:: Provided information ::

import Summits.QuantumFields.BalabanUV.Beta.D1BFx.GhostStencilDivergence

/-!
# `BalabanUV.Beta.D1BFx.GhostStencilRooted` — road «BF-x» for binder row D1, sub-leaf T6-ρ (part A): THE ROOT-PARAMETRIC FIRST
# AVERAGING JET `qJetAt ρ` / `qAntiAt ρ` / `SghAt ρ` — T6 v1's colour-stripped `Q′(U)`-jet with an1's axial contour rooted at
# `n•y + ρ` instead of the base corner `n•y` (T6 v1 = the `ρ = 0` instance BY `rfl`), with the same sockets for every in-block root

HONEST DEPENDENCY (page 1, mandatory): continuum YM on T⁴ ⇐ BetaPertH ∧ nine spine estimates (0/9 proved); BetaPertH ⇐ (D1) ∧ (D4) ∧
CAP+tail; G-an2-4 gates asym, D1 and NE2/3/4.  HONEST FRAMING (cell contract, verbatim): «discharging `BetaPertH` makes Bałaban's UV
stability UNCONDITIONAL — a real constructive-QFT result; it is NOT the continuum limit and NOT the Clay problem.»  THIS FILE DISCHARGES
NOTHING of D1 / BetaPertH: it types OBJECTS (definitions asserting nothing) and proves [folklore] finite bookkeeping about them; 0 binders
of the hR root are touched; no `def … : Prop`, no citation, no printed statement as hypothesis.
ABSOLUTE RULE (cell charter, verbatim): «No internally-minted statement may enter as a cited fact. Every hypothesis is either
kernel-proved in this package or a verbatim quotation of a PUBLISHED theorem with page reference. The manuscript(s) under audit are NOT
citable for their own disputed steps — they are the thing under adjudication; programme-internal (2001/route/tribunal) claims are never
citable.»

WHY (GAPS § C-d1leaf01-g3-1, repair (R-a); β-lead RULING (R32-1) / an5 X-an5-17 for the spine: «the landed base-rooted objects are the
ρ = 0 instances», centre root for odd side).  Part 3 of sub-leaf A4-leg-PARITY-gh (`GhostStencilReflectionQ.qAnti_no_pointInversion_law`)
showed that T6 v1's CORNER-rooted `qAnti` cannot satisfy the parity socket `hSr` of node R5's ghost END; the root is the only obstruction
(the current `ghCur` and the contact `ghX` pass with `(invLeg n, cInv n, σ ≡ −1)`).  This part types the root-parametric family and its
root-INDEPENDENT sockets; part B (`GhostStencilRootedReflection`) proves the inversion law at the centred root for odd `n`.
* §1 [our objects] `qJetAt ρ n κ′ u y x := [blk x = y ∧ blk u = y]·(n⁴)⁻¹·γ(κ′, u; n•y + ρ, x)`, `qAntiAt ρ n κ′ u x z := qJetAt(blk x, z) −
  qJetAt(blk z, x)`, `SghAt ρ n cK cQ κ′ u := cK·ghCur κ′ u + cQ·qAntiAt ρ n κ′ u`; bridges `qJetAt_zero = qJet`, `qAntiAt_zero = qAnti`,
  `SghAt_zero = Sgh` (T6 v1 untouched).
* §2 [folklore] IN-BLOCK ROOTS (`0 ≤ ρ_i < n`): the root `n•y + ρ` lies in block `y` (`blk_root`); GUARD REDUNDANCY `qJetAt_eq_unguarded`
  (part 5a's range lemma); size `|γ| ≤ 4n` on the block (`axial_length`), `|qJetAt| ≤ 4/n³`, `biLoc_qAntiAt … u u ((8/n³)e^{8δ}) (δ/n)`,
  `biLoc_SghAt`.
* §3 [folklore] root-independent structure: antisymmetry, block-translation covariance `qJetAt_translate` / `qAntiAt_translate` /
  `SghAt_translate` (an1's `gammaCoeff_translate`), `SghAt_translate_block` (leaf-04's binder shape).
NOT HERE: the inversion law (part B), the `Q′(U)` second jets, anything printed; which root Bałaban's averaging uses is the owner's
identification (B12 p. 251 «a center at y», `L` odd — locator only).  Unit `b2b-balaban-beta-d1-formalise-leaf-01` (gen 3).
-/

noncomputable section

namespace Summit.QuantumFields.BalabanUV.Beta.D1BFx.GhostStencilRooted

open Finset
open scoped BigOperators
open Literature.MathematicalPhysics.QuantumFieldTheory.Balaban1983to89
open Literature.MathematicalPhysics.QuantumFieldTheory.Balaban1983to89.Beta
open B12Sec2to5 (l1 l1_nonneg)
open B6QGQLower276 (blk side loc side_mul_blk_add_loc loc_nonneg loc_lt)
open ExpKernelCalculus (Site MKer BiLoc shiftK)
open AffineAveraging (Form1 unitVec unitVec_apply)
open AveragingContours (axial axial_length)
open Summit.QuantumFields.BalabanUV.Beta.D1BFx.GhostLeg (side_pred blk_pred_apply)
open Summit.QuantumFields.BalabanUV.Beta.D1BFx.GhostStencil (bondForm gammaCoeff qJet qAnti qAnti_apply Sgh Sgh_apply ghCur ghCur_apply
  ghCur_antisymm ghCur_translate biLoc_ghCur abs_letter_le abs_sum_le_length mem_block_of_blk_eq l1_sub_le_of_blk_eq blk_translate'
  gammaCoeff_translate)
open Summit.QuantumFields.BalabanUV.Beta.D1BFx.GhostStencilDivergence (mem_axial_between blk_of_between)

/-! ## §1 The objects and the `ρ = 0` bridges -/

/-- [our object] **THE ROOT-PARAMETRIC FIRST AVERAGING JET**: `qJetAt ρ n κ′ u y x := n⁻⁴·[x ∈ B_n(y)]·[u ∈ B_n(y)]·γ(κ′, u; n•y + ρ, x)` —
T6 v1's `qJet` with the axial contour rooted at `n•y + ρ` (ρ = 0: the base corner; ρ = ((n−1)/2)·𝟙, `n` odd: the block centre).
A definition; asserts nothing. -/
def qJetAt (ρ : Site 4) (n : ℕ) (κ' : Fin 4) (u y x : Site 4) : ℝ :=
  if blk (n - 1) x = y ∧ blk (n - 1) u = y then ((n : ℝ) ^ 4)⁻¹ * gammaCoeff κ' u ((n : ℤ) • y + ρ) x else 0

/-- [our object] **THE ROOT-PARAMETRIC STRIPPED JET OF `Q′(U)*Q′(U)`**: `qAntiAt ρ n κ′ u x z := qJetAt ρ (blk x) z − qJetAt ρ (blk z) x`. -/
def qAntiAt (ρ : Site 4) (n : ℕ) (κ' : Fin 4) (u : Site 4) : MKer 4 Unit := fun x z _ _ =>
  qJetAt ρ n κ' u (blk (n - 1) x) z - qJetAt ρ n κ' u (blk (n - 1) z) x

/-- [our object] **THE ROOT-PARAMETRIC FIRST-ORDER GHOST STENCIL** `SghAt ρ n cK cQ κ′ u := cK·ghCur κ′ u + cQ·qAntiAt ρ n κ′ u`. -/
def SghAt (ρ : Site 4) (n : ℕ) (cK cQ : ℝ) (κ' : Fin 4) (u : Site 4) : MKer 4 Unit := fun x z a b =>
  cK * ghCur κ' u x z a b + cQ * qAntiAt ρ n κ' u x z a b

variable (ρ : Site 4) (n : ℕ) (κ' : Fin 4) (u : Site 4)

/-- [our object] Unfolding `qAntiAt`. -/
theorem qAntiAt_apply (x z : Site 4) (a b : Unit) :
    qAntiAt ρ n κ' u x z a b = qJetAt ρ n κ' u (blk (n - 1) x) z - qJetAt ρ n κ' u (blk (n - 1) z) x := rfl

/-- [our object] Unfolding `SghAt`. -/
theorem SghAt_apply (cK cQ : ℝ) (x z : Site 4) (a b : Unit) :
    SghAt ρ n cK cQ κ' u x z a b = cK * ghCur κ' u x z a b + cQ * qAntiAt ρ n κ' u x z a b := rfl

/-- [folklore] **BRIDGE**: T6 v1's jet is the base-corner instance, `qJetAt 0 = qJet`. -/
theorem qJetAt_zero : qJetAt 0 = qJet := by
  funext n κ u y x
  unfold qJetAt qJet
  rw [add_zero]

/-- [folklore] **BRIDGE**: `qAntiAt 0 = qAnti`. -/
theorem qAntiAt_zero : qAntiAt 0 = qAnti := by
  funext n κ u x z a b
  rw [qAntiAt_apply, qAnti_apply, qJetAt_zero]

/-- [folklore] **BRIDGE**: `SghAt 0 = Sgh`. -/
theorem SghAt_zero : SghAt 0 = Sgh := by
  funext n cK cQ κ u x z a b
  rw [SghAt_apply, Sgh_apply, qAntiAt_zero]

/-- [folklore] Off the guard the jet vanishes. -/
theorem qJetAt_eq_zero {y x : Site 4} (h : ¬(blk (n - 1) x = y ∧ blk (n - 1) u = y)) : qJetAt ρ n κ' u y x = 0 := by
  unfold qJetAt; rw [if_neg h]

/-- [folklore] `qAntiAt` is antisymmetric. -/
theorem qAntiAt_antisymm (x z : Site 4) (a b : Unit) : qAntiAt ρ n κ' u z x b a = -qAntiAt ρ n κ' u x z a b := by
  simp only [qAntiAt_apply]; ring

/-- [folklore] `SghAt` is antisymmetric. -/
theorem SghAt_antisymm (cK cQ : ℝ) (x z : Site 4) (a b : Unit) :
    SghAt ρ n cK cQ κ' u z x b a = -SghAt ρ n cK cQ κ' u x z a b := by
  rw [SghAt_apply, SghAt_apply, ghCur_antisymm, qAntiAt_antisymm]; ring

/-! ## §2 In-block roots: guard redundancy and the localisation sockets -/

variable [NeZero n]

/-- [folklore] **AN IN-BLOCK ROOT** (`0 ≤ ρ_i < n`): `n•y + ρ` lies in block `y`. -/
theorem blk_root {ρ : Site 4} (hρ : ∀ i : Fin 4, 0 ≤ ρ i ∧ ρ i < n) (y : Site 4) : blk (n - 1) ((n : ℤ) • y + ρ) = y := by
  have h0 : blk (n - 1) ρ = 0 := by
    funext i
    rw [blk_pred_apply, Pi.zero_apply]
    exact Int.ediv_eq_zero_of_lt (hρ i).1 (hρ i).2
  rw [add_comm, blk_translate', h0, zero_add]

/-- [folklore] For an in-block root, a bond outside block `Y` is never on the contour `Γ_{n•Y + ρ, w}` of a point `w` of block `Y`. -/
theorem gammaCoeff_root_eq_zero_of_blk_ne {ρ : Site 4} (hρ : ∀ i : Fin 4, 0 ≤ ρ i ∧ ρ i < n) {v w Y : Site 4}
    (hw : blk (n - 1) w = Y) (hv : blk (n - 1) v ≠ Y) : gammaCoeff κ' v ((n : ℤ) • Y + ρ) w = 0 := by
  unfold gammaCoeff
  refine List.sum_eq_zero fun a ha => ?_
  obtain ⟨κ₁, v₁, hav, hbetween⟩ := mem_axial_between ha
  have hv₁ : blk (n - 1) v₁ = Y := blk_of_between n (blk_root n hρ Y) hw hbetween
  have hb : bondForm κ' v κ₁ v₁ = 0 := by
    unfold bondForm
    rw [if_neg]
    rintro ⟨-, h⟩
    exact hv (by rw [← h, hv₁])
  rcases hav with h | h
  · rw [h, hb]
  · rw [h, hb, neg_zero]

/-- [folklore] **GUARD REDUNDANCY** for in-block roots: `qJetAt ρ n κ v Y w = [blk w = Y]·(n⁴)⁻¹·γ(κ, v; n•Y + ρ, w)`. -/
theorem qJetAt_eq_unguarded {ρ : Site 4} (hρ : ∀ i : Fin 4, 0 ≤ ρ i ∧ ρ i < n) (κ : Fin 4) (v Y w : Site 4) :
    qJetAt ρ n κ v Y w = if blk (n - 1) w = Y then ((n : ℝ) ^ 4)⁻¹ * gammaCoeff κ v ((n : ℤ) • Y + ρ) w else 0 := by
  unfold qJetAt
  by_cases hw : blk (n - 1) w = Y
  · by_cases hv : blk (n - 1) v = Y
    · rw [if_pos ⟨hw, hv⟩, if_pos hw]
    · rw [if_neg (fun h => hv h.2), if_pos hw, gammaCoeff_root_eq_zero_of_blk_ne n κ hρ hw hv, mul_zero]
  · rw [if_neg (fun h => hw h.1), if_neg hw]

/-- [folklore] **SIZE OF THE ROOTED CONTOUR COEFFICIENT** inside the block: `|γ(κ′, u; n•y + ρ, x)| ≤ |Γ| ≤ 4(n−1) ≤ 4n` for `x` in block `y`
and an in-block root (`AveragingContours.axial_length`: the ℓ¹ distance of two points of one block). -/
theorem abs_gammaCoeff_root_le {ρ : Site 4} (hρ : ∀ i : Fin 4, 0 ≤ ρ i ∧ ρ i < n) {x y : Site 4} (h : blk (n - 1) x = y) :
    |gammaCoeff κ' u ((n : ℤ) • y + ρ) x| ≤ 4 * (n : ℝ) := by
  have hx := mem_block_of_blk_eq n h
  have hlen : (axial (bondForm κ' u) ((n : ℤ) • y + ρ) x).length ≤ 4 * n := by
    rw [axial_length]
    calc ∑ i : Fin 4, (x i - ((n : ℤ) • y + ρ) i).natAbs ≤ ∑ _i : Fin 4, n := by
          refine Finset.sum_le_sum fun i _ => ?_
          have h1 := (hx i).1; have h2 := (hx i).2; have h3 := (hρ i).1; have h4 := (hρ i).2
          rw [Pi.add_apply]
          omega
      _ = 4 * n := by simp
  have h1 := abs_sum_le_length (axial (bondForm κ' u) ((n : ℤ) • y + ρ) x) (fun a ha => abs_letter_le κ' u ha)
  unfold gammaCoeff
  calc |(axial (bondForm κ' u) ((n : ℤ) • y + ρ) x).sum| ≤ ((axial (bondForm κ' u) ((n : ℤ) • y + ρ) x).length : ℝ) := h1
    _ ≤ ((4 * n : ℕ) : ℝ) := by exact_mod_cast hlen
    _ = 4 * (n : ℝ) := by push_cast; ring

/-- [folklore] **SIZE OF THE ROOTED JET**: `|qJetAt ρ n κ′ u y x| ≤ 4/n³` (in-block root). -/
theorem abs_qJetAt_le {ρ : Site 4} (hρ : ∀ i : Fin 4, 0 ≤ ρ i ∧ ρ i < n) (y x : Site 4) : |qJetAt ρ n κ' u y x| ≤ 4 / (n : ℝ) ^ 3 := by
  have hn : (0 : ℝ) < n := Nat.cast_pos.mpr (Nat.pos_of_ne_zero (NeZero.ne n))
  unfold qJetAt
  split_ifs with h
  · rw [abs_mul, abs_inv, abs_of_pos (pow_pos hn 4)]
    have h1 := abs_gammaCoeff_root_le n κ' u hρ h.1
    calc ((n : ℝ) ^ 4)⁻¹ * |gammaCoeff κ' u ((n : ℤ) • y + ρ) x| ≤ ((n : ℝ) ^ 4)⁻¹ * (4 * n) :=
          mul_le_mul_of_nonneg_left h1 (inv_nonneg.mpr (pow_pos hn 4).le)
      _ = 4 / (n : ℝ) ^ 3 := by field_simp
  · rw [abs_zero]; positivity

/-- [folklore] **LOCALISATION SOCKET OF THE ROOTED AVERAGING JET** (in-block root; same constants as T6 v1's `biLoc_qAnti`):
`BiLoc (qAntiAt ρ n κ′ u) u u ((8/n³)·e^{8δ}) (δ/n)` for every `δ ≥ 0`. -/
theorem biLoc_qAntiAt {ρ : Site 4} (hρ : ∀ i : Fin 4, 0 ≤ ρ i ∧ ρ i < n) {δ : ℝ} (hδ : 0 ≤ δ) :
    BiLoc (qAntiAt ρ n κ' u) u u (8 / (n : ℝ) ^ 3 * Real.exp (8 * δ)) (δ / n) := by
  have hn : (0 : ℝ) < n := Nat.cast_pos.mpr (Nat.pos_of_ne_zero (NeZero.ne n))
  intro x z a b
  rw [qAntiAt_apply]
  by_cases h : blk (n - 1) z = blk (n - 1) x ∧ blk (n - 1) u = blk (n - 1) x
  · have hx : l1 (x - u) ≤ 4 * n := l1_sub_le_of_blk_eq n h.2.symm
    have hz : l1 (z - u) ≤ 4 * n := l1_sub_le_of_blk_eq n (h.1.trans h.2.symm)
    have h1 := abs_qJetAt_le n κ' u hρ (blk (n - 1) x) z
    have h2 := abs_qJetAt_le n κ' u hρ (blk (n - 1) z) x
    have h3 : δ / n * (l1 (x - u) + l1 (z - u)) ≤ δ / n * (8 * n) := mul_le_mul_of_nonneg_left (by linarith) (div_nonneg hδ hn.le)
    have h4 : δ / n * (8 * n) = 8 * δ := by field_simp
    have hE : Real.exp (-(8 * δ)) ≤ Real.exp (-(δ / n) * (l1 (x - u) + l1 (z - u))) := Real.exp_le_exp.mpr (by linarith)
    calc |qJetAt ρ n κ' u (blk (n - 1) x) z - qJetAt ρ n κ' u (blk (n - 1) z) x|
          ≤ |qJetAt ρ n κ' u (blk (n - 1) x) z| + |qJetAt ρ n κ' u (blk (n - 1) z) x| := abs_sub _ _
      _ ≤ 4 / (n : ℝ) ^ 3 + 4 / (n : ℝ) ^ 3 := add_le_add h1 h2
      _ = 8 / (n : ℝ) ^ 3 * Real.exp (8 * δ) * Real.exp (-(8 * δ)) := by
          rw [mul_assoc, ← Real.exp_add, add_neg_cancel, Real.exp_zero, mul_one]; ring
      _ ≤ 8 / (n : ℝ) ^ 3 * Real.exp (8 * δ) * Real.exp (-(δ / n) * (l1 (x - u) + l1 (z - u))) :=
          mul_le_mul_of_nonneg_left hE (by positivity)
  · have h' : ¬(blk (n - 1) x = blk (n - 1) z ∧ blk (n - 1) u = blk (n - 1) z) :=
      fun hh => h ⟨hh.1.symm, hh.2.trans hh.1.symm⟩
    rw [qJetAt_eq_zero ρ n κ' u h, qJetAt_eq_zero ρ n κ' u h', sub_zero, abs_zero]; positivity

/-- [folklore] **LOCALISATION SOCKET OF THE ROOTED STENCIL**: `BiLoc (SghAt ρ n cK cQ κ′ u) u u (|cK|·e^{δ/n} + |cQ|·(8/n³)·e^{8δ}) (δ/n)`. -/
theorem biLoc_SghAt {ρ : Site 4} (hρ : ∀ i : Fin 4, 0 ≤ ρ i ∧ ρ i < n) (cK cQ : ℝ) {δ : ℝ} (hδ : 0 ≤ δ) :
    BiLoc (SghAt ρ n cK cQ κ' u) u u (|cK| * Real.exp (δ / n) + |cQ| * (8 / (n : ℝ) ^ 3 * Real.exp (8 * δ))) (δ / n) := by
  intro x z a b
  have hg := biLoc_ghCur κ' u (δ / n) x z a b
  have hq := biLoc_qAntiAt n κ' u hρ hδ x z a b
  rw [SghAt_apply]
  calc |cK * ghCur κ' u x z a b + cQ * qAntiAt ρ n κ' u x z a b|
        ≤ |cK * ghCur κ' u x z a b| + |cQ * qAntiAt ρ n κ' u x z a b| := abs_add_le _ _
    _ = |cK| * |ghCur κ' u x z a b| + |cQ| * |qAntiAt ρ n κ' u x z a b| := by rw [abs_mul, abs_mul]
    _ ≤ |cK| * (Real.exp (δ / n) * Real.exp (-(δ / n) * (l1 (x - u) + l1 (z - u)))) +
        |cQ| * (8 / (n : ℝ) ^ 3 * Real.exp (8 * δ) * Real.exp (-(δ / n) * (l1 (x - u) + l1 (z - u)))) :=
          add_le_add (mul_le_mul_of_nonneg_left hg (abs_nonneg _)) (mul_le_mul_of_nonneg_left hq (abs_nonneg _))
    _ = (|cK| * Real.exp (δ / n) + |cQ| * (8 / (n : ℝ) ^ 3 * Real.exp (8 * δ))) *
        Real.exp (-(δ / n) * (l1 (x - u) + l1 (z - u))) := by ring

/-! ## §3 Block-translation covariance (any root) -/

/-- [folklore] **BLOCK-TRANSLATION COVARIANCE OF THE ROOTED JET** (the root moves with the block). -/
theorem qJetAt_translate (t y x : Site 4) :
    qJetAt ρ n κ' (u + (n : ℤ) • t) (y + t) (x + (n : ℤ) • t) = qJetAt ρ n κ' u y x := by
  unfold qJetAt
  rw [blk_translate', blk_translate']
  have hr : (n : ℤ) • (y + t) + ρ = ((n : ℤ) • y + ρ) + (n : ℤ) • t := by rw [smul_add]; abel
  simp only [add_left_inj, hr, gammaCoeff_translate]

/-- [folklore] Block-translation covariance of `qAntiAt`, pointwise form. -/
theorem qAntiAt_translate_apply (t x z : Site 4) (a b : Unit) :
    qAntiAt ρ n κ' (u + (n : ℤ) • t) (x + (n : ℤ) • t) (z + (n : ℤ) • t) a b = qAntiAt ρ n κ' u x z a b := by
  simp only [qAntiAt_apply, blk_translate', qJetAt_translate]

/-- [folklore] **BLOCK-TRANSLATION COVARIANCE** of `qAntiAt` in the `shiftK` form. -/
theorem qAntiAt_translate (t : Site 4) : qAntiAt ρ n κ' (u + (n : ℤ) • t) = shiftK (-((n : ℤ) • t)) (qAntiAt ρ n κ' u) := by
  funext x z a b
  show qAntiAt ρ n κ' (u + (n : ℤ) • t) x z a b = qAntiAt ρ n κ' u (x + -((n : ℤ) • t)) (z + -((n : ℤ) • t)) a b
  simpa only [neg_add_cancel_right] using qAntiAt_translate_apply ρ n κ' u t (x + -((n : ℤ) • t)) (z + -((n : ℤ) • t)) a b

/-- [folklore] **BLOCK-TRANSLATION COVARIANCE OF THE ROOTED STENCIL**: `SghAt ρ n cK cQ κ′ (u + n•t) = shiftK (−n•t) (SghAt ρ n cK cQ κ′ u)`. -/
theorem SghAt_translate (cK cQ : ℝ) (t : Site 4) :
    SghAt ρ n cK cQ κ' (u + (n : ℤ) • t) = shiftK (-((n : ℤ) • t)) (SghAt ρ n cK cQ κ' u) := by
  funext x z a b
  simp only [SghAt_apply, ghCur_translate, qAntiAt_translate, shiftK]

/-- [folklore] The same in leaf-04's binder shape (`∀ κ′ u t`). -/
theorem SghAt_translate_block (cK cQ : ℝ) (κ₁ : Fin 4) (v t : Site 4) :
    SghAt ρ n cK cQ κ₁ (v + (n : ℤ) • t) = shiftK (-((n : ℤ) • t)) (SghAt ρ n cK cQ κ₁ v) :=
  SghAt_translate ρ n κ₁ v cK cQ t

end Summit.QuantumFields.BalabanUV.Beta.D1BFx.GhostStencilRooted

end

:::

What the task requires >> All lines in the data above from the one with "gammaCoeff_translate)" through the one with "def qAntiAt (ρ" must be repeated exactly, and no others.

Answer section >>
  gammaCoeff_translate)
open Summit.QuantumFields.BalabanUV.Beta.D1BFx.GhostStencilDivergence (mem_axial_between blk_of_between)

/-! ## §1 The objects and the `ρ = 0` bridges -/

/-- [our object] **THE ROOT-PARAMETRIC FIRST AVERAGING JET**: `qJetAt ρ n κ′ u y x := n⁻⁴·[x ∈ B_n(y)]·[u ∈ B_n(y)]·γ(κ′, u; n•y + ρ, x)` —
T6 v1's `qJet` with the axial contour rooted at `n•y + ρ` (ρ = 0: the base corner; ρ = ((n−1)/2)·𝟙, `n` odd: the block centre).
A definition; asserts nothing. -/
def qJetAt (ρ : Site 4) (n : ℕ) (κ' : Fin 4) (u y x : Site 4) : ℝ :=
  if blk (n - 1) x = y ∧ blk (n - 1) u = y then ((n : ℝ) ^ 4)⁻¹ * gammaCoeff κ' u ((n : ℤ) • y + ρ) x else 0

/-- [our object] **THE ROOT-PARAMETRIC STRIPPED JET OF `Q′(U)*Q′(U)`**: `qAntiAt ρ n κ′ u x z := qJetAt ρ (blk x) z − qJetAt ρ (blk z) x`. -/
def qAntiAt (ρ : Site 4) (n : ℕ) (κ' : Fin 4) (u : Site 4) : MKer 4 Unit := fun x z _ _ =>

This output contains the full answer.